> Directions for this task:
When you reach the line in the listing below that contains "have hΓ := norm_sq_Gamma_nat_add_half_ge", begin returning lines exactly as written, and stop after the line that contains "have hD0 : 0 ≤ D := by positivity". Return no other lines.

> Material provided:
□ □ □
/-!
# `TypeIQuarterGate.QuarterLawTypeI` (crux stmt-NavierStokesRegularity-23726), line `lorentz-upgrade`,
# stub `stub_countQuarterLaw` (= item 23971 `CountQuarterLaw`) — ONE-SCALE SMALLNESS under the
# sup-norm Type-I rate

Helper file (`--supports stmt-NavierStokesRegularity-23726`): the analytic input named by the reduction
`CountQuarterLaw.stub_countQuarterLaw_of_oneScale` (`TypeIQuarterGateQuarterLawTypeICountReduction`).
For a classical Leray–Hopf solution on `[0,T)` (viscosity `ν`) with the sup-norm Type-I rate at `T` and
every `μ > 0` there are `η, λ > 0`, `t₀ < T` such that for `t ∈ (t₀,T)` every `x` whose vertex-`T`
cylinder `B_r(x) × (T−r², T)`, `r = λ√(T−t)`, is NOT `η`-concentrating (`∫∫ |∇u|_F² < η r`) has
`‖u(t,x)‖ ≤ μ/√(T−t)`.

PROOF: unit-viscosity rescaling with Tao's pressure gauge; at the apex `(νT, x)` the Type-I rate and the
slab integrals `∫∫|u|³`, `∫∫|q|^{3/2}` bound `A + E + C + D ≤ K` on `Q_ϱ(νT,x)`, `ϱ < r₁/2`, uniformly in
`x` (`scaledEnergies_bounded_of_typeIRate_unif`); the dissipation quantum (`DissipationQuantum.small_of_cknE_le
K 1`) turns `E(ϱ) ≤ η` (non-concentration at the physical scale `r = ϱ/κ`, `κ = min(1,√ν)`) into
`|v| ≤ 1/(ϑϱ)` a.e. on `Q_{ϑϱ/2}`; un-zoom, a.e. → pointwise by continuity, `λ` large.

HONEST FRAMING: known ε-regularity bookkeeping (CKN 1982 / Seregin 2006–2014 / Seregin–Šverák 2009)
along a HYPOTHETICAL Type-I blow-up; nothing about Navier–Stokes regularity or blow-up is claimed, and no
stub is closed by this file alone. [cite: Seregin2014, Ch. 6 §6.3 Prop. 3.11 (i)]
[cite: CaffarelliKohnNirenberg1982, Proposition 1]
-/

-- the problem directory repeats the summit name (`NavierStokesRegularity/NavierStokesRegularity`)
set_option linter.dupNamespace false

noncomputable section

open Set Filter MeasureTheory Topology Metric Function
open scoped ENNReal NNReal

namespace Summit.NavierStokesRegularity.NavierStokesRegularity.Theorems

namespace CountQuarterLaw

open Literature.Analysis.FluidPDE

variable {ν T : ℝ} {u : ℝ → EuclideanSpace ℝ (Fin 3) → EuclideanSpace ℝ (Fin 3)}
  {p : ℝ → EuclideanSpace ℝ (Fin 3) → ℝ}
/-! ### `χ` on the half-integer lines `σ = m + ½` (appended) -/

/-- **`‖Γ(m + ½ + it)‖² ≥ t^{2m} · π/cosh(πt)`** for every `m : ℕ` and real `t` (equality for
`m = 0`; then `Γ(z+1) = zΓ(z)` with `‖z‖² ≥ t²`). [folklore] -/
theorem norm_sq_Gamma_nat_add_half_ge (m : ℕ) (t : ℝ) :
    t ^ (2 * m) * (π / Real.cosh (π * t)) ≤ ‖Complex.Gamma ((m : ℂ) + 1 / 2 + t * I)‖ ^ 2 := by
  induction m with
  | zero =>
    have e : ((0 : ℕ) : ℂ) + 1 / 2 + t * I = 1 / 2 + t * I := by push_cast; ring
    rw [e, GammaVert.norm_sq_Gamma_half t]
    simp
  | succ m ih =>
    have hz : ((m : ℂ) + 1 / 2 + t * I) ≠ 0 := by
      intro h
      have := congrArg Complex.re h
      simp at this
      linarith [m.cast_nonneg (α := ℝ)]
    have hrec : Complex.Gamma (((m + 1 : ℕ) : ℂ) + 1 / 2 + t * I) =
        ((m : ℂ) + 1 / 2 + t * I) * Complex.Gamma ((m : ℂ) + 1 / 2 + t * I) := by
      rw [show (((m + 1 : ℕ) : ℂ) + 1 / 2 + t * I) = ((m : ℂ) + 1 / 2 + t * I) + 1 by push_cast; ring]
      exact Complex.Gamma_add_one _ hz
    rw [hrec, norm_mul, mul_pow]
    have hz2 : t ^ 2 ≤ ‖(m : ℂ) + 1 / 2 + t * I‖ ^ 2 := by
      rw [show ((m : ℂ) + 1 / 2 + t * I) = ((((m : ℝ) + 1 / 2 : ℝ)) : ℂ) + t * I by push_cast; ring,
        Complex.sq_norm, Complex.normSq_add_mul_I]
      nlinarith [sq_nonneg ((m : ℝ) + 1 / 2)]
    have hq : 0 ≤ π / Real.cosh (π * t) := by
      have := Real.cosh_pos (π * t); positivity
    have htm : 0 ≤ t ^ (2 * m) := by rw [pow_mul]; positivity
    calc t ^ (2 * (m + 1)) * (π / Real.cosh (π * t)) = t ^ 2 * (t ^ (2 * m) * (π / Real.cosh (π * t))) := by
          ring
      _ ≤ ‖(m : ℂ) + 1 / 2 + t * I‖ ^ 2 * ‖Complex.Gamma ((m : ℂ) + 1 / 2 + t * I)‖ ^ 2 :=
          mul_le_mul hz2 ih (mul_nonneg htm hq) (by positivity)

/-- **`‖χ(m + ½ + it)‖ ≤ 2 (2π)^m / t^m` for `t ≥ 1`, `m : ℕ`** — the true order
`|χ(σ+it)| ≍ (t/2π)^{1/2−σ}` on every half-integer line (`|Γ(m+½+it)|² ≥ t^{2m}π/cosh πt`,
`|cos(π(m+½+it)/2)| ≥ sinh(πt/2)`, `cosh πt ≤ 4 sinh²(πt/2)`, so
`‖χ‖² ≤ (2π)^{2m+1}/(π t^{2m}) = 2(2π)^{2m}/t^{2m}`). [cite: Titchmarsh1986, §4.12 eq. (4.12.3)] -/
theorem norm_rsChi_nat_add_half_le (m : ℕ) {t : ℝ} (ht : 1 ≤ t) :
    ‖rsChi ((((m : ℝ) + 1 / 2 : ℝ)) + t * I)‖ ≤ 2 * (2 * π) ^ m / t ^ m := by
  have hπ := Real.pi_gt_three
  have hπ0 := Real.pi_pos
  have ht0 : 0 < t := by linarith
  rw [norm_rsChi_eq]
  have hre : (((((m : ℝ) + 1 / 2 : ℝ)) : ℂ) + t * I).re = (m : ℝ) + 1 / 2 := by simp
  rw [hre]
  have es : (((((m : ℝ) + 1 / 2 : ℝ)) : ℂ) + t * I) = (m : ℂ) + 1 / 2 + t * I := by push_cast; ring
  -- the Gamma factor
  have hΓ := norm_sq_Gamma_nat_add_half_ge m t
  rw [← es] at hΓ
  -- the cosine factor
  have hcos : Real.sinh (π * t / 2) ≤ ‖Complex.cos (π * (((((m : ℝ) + 1 / 2 : ℝ)) : ℂ) + t * I) / 2)‖ :=
    sinh_le_norm_cos_pi_mul_div_two ((m : ℝ) + 1 / 2) t
  set u : ℝ := Real.sinh (π * t / 2) with hu
  have hu1 : 1 ≤ u := by
    have h1 : π * t / 2 ≤ u := Real.self_le_sinh_iff.2 (by positivity)
    nlinarith
  have hcosh : Real.cosh (π * t) = 2 * u ^ 2 + 1 := by
    rw [show π * t = 2 * (π * t / 2) by ring, Real.cosh_two_mul, Real.cosh_sq]; ring
  set G : ℝ := ‖Complex.Gamma (((((m : ℝ) + 1 / 2 : ℝ)) : ℂ) + t * I)‖ with hG
  set K : ℝ := ‖Complex.cos (π * (((((m : ℝ) + 1 / 2 : ℝ)) : ℂ) + t * I) / 2)‖ with hK
  set D : ℝ := 2 * G * K with hD
  have hD0 : 0 ≤ D := by positivity
  -- `D² ≥ π t^{2m}`
  have hDsq : π * t ^ (2 * m) ≤ D ^ 2 := by
    have h1 : D ^ 2 = 4 * G ^ 2 * K ^ 2 := by rw [hD]; ring
    have h2 : u ^ 2 ≤ K ^ 2 := pow_le_pow_left₀ (by linarith) hcos 2
    have htm : 0 ≤ t ^ (2 * m) := by positivity
    have h4 : π * t ^ (2 * m) ≤ 4 * (t ^ (2 * m) * (π / Real.cosh (π * t))) * u ^ 2 := by
      rw [hcosh]
      have h2u : (0 : ℝ) < 2 * u ^ 2 + 1 := by positivity
      rw [show 4 * (t ^ (2 * m) * (π / (2 * u ^ 2 + 1))) * u ^ 2 =
        π * t ^ (2 * m) * (4 * u ^ 2 / (2 * u ^ 2 + 1)) by ring]
      have h5 : (1 : ℝ) ≤ 4 * u ^ 2 / (2 * u ^ 2 + 1) := by
        rw [le_div_iff₀ h2u]; nlinarith
      have h6 : 0 ≤ π * t ^ (2 * m) := by positivity
      nlinarith
    rw [h1]
    have hq : 0 ≤ t ^ (2 * m) * (π / Real.cosh (π * t)) := by
      have := Real.cosh_pos (π * t); positivity
    calc π * t ^ (2 * m) ≤ 4 * (t ^ (2 * m) * (π / Real.cosh (π * t))) * u ^ 2 := h4
      _ ≤ 4 * G ^ 2 * K ^ 2 := by gcongr
  have hDpos : 0 < D := by
    have : 0 < π * t ^ (2 * m) := by positivity
    exact lt_of_le_of_ne hD0 (fun h ↦ by rw [← h] at hDsq; linarith)
  -- `((2π)^{m+1/2})² = (2π)^{2m+1}`
  have hnum : ((2 * π) ^ ((m : ℝ) + 1 / 2)) ^ 2 = (2 * π) ^ (2 * m + 1) := by
    rw [← Real.rpow_natCast ((2 * π) ^ ((m : ℝ) + 1 / 2)) 2, ← Real.rpow_mul (by positivity)]
    rw [show (((m : ℝ) + 1 / 2) * (2 : ℕ)) = ((2 * m + 1 : ℕ) : ℝ) by push_cast; ring, Real.rpow_natCast]
  -- conclude via squares
  have hgoal0 : 0 ≤ (2 * π) ^ ((m : ℝ) + 1 / 2) / D := by positivity
  have hrhs0 : 0 ≤ 2 * (2 * π) ^ m / t ^ m := by positivity
  rw [← sq_le_sq₀ hgoal0 hrhs0, div_pow, hnum, div_pow]
  rw [div_le_div_iff₀ (by positivity) (by positivity)]
  have e1 : (2 * π) ^ (2 * m + 1) * (t ^ m) ^ 2 = 2 * (2 * π) ^ (2 * m) * (π * t ^ (2 * m)) := by ring
  have e2 : (2 * (2 * π) ^ m) ^ 2 = 4 * (2 * π) ^ (2 * m) := by ring
  rw [e1, e2]
  have h0 : 0 ≤ (2 * π) ^ (2 * m) := by positivity
  calc 2 * (2 * π) ^ (2 * m) * (π * t ^ (2 * m)) ≤ 2 * (2 * π) ^ (2 * m) * D ^ 2 := by gcongr
    _ ≤ 4 * (2 * π) ^ (2 * m) * D ^ 2 := by nlinarith [sq_nonneg D]

end SiegelIntegral

end Literature.NumberTheory.LFunctions

end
□ □ □
> Answer:
  have hΓ := norm_sq_Gamma_nat_add_half_ge m t
  rw [← es] at hΓ
  -- the cosine factor
  have hcos : Real.sinh (π * t / 2) ≤ ‖Complex.cos (π * (((((m : ℝ) + 1 / 2 : ℝ)) : ℂ) + t * I) / 2)‖ :=
    sinh_le_norm_cos_pi_mul_div_two ((m : ℝ) + 1 / 2) t
  set u : ℝ := Real.sinh (π * t / 2) with hu
  have hu1 : 1 ≤ u := by
    have h1 : π * t / 2 ≤ u := Real.self_le_sinh_iff.2 (by positivity)
    nlinarith
  have hcosh : Real.cosh (π * t) = 2 * u ^ 2 + 1 := by
    rw [show π * t = 2 * (π * t / 2) by ring, Real.cosh_two_mul, Real.cosh_sq]; ring
  set G : ℝ := ‖Complex.Gamma (((((m : ℝ) + 1 / 2 : ℝ)) : ℂ) + t * I)‖ with hG
  set K : ℝ := ‖Complex.cos (π * (((((m : ℝ) + 1 / 2 : ℝ)) : ℂ) + t * I) / 2)‖ with hK
  set D : ℝ := 2 * G * K with hD
  have hD0 : 0 ≤ D := by positivity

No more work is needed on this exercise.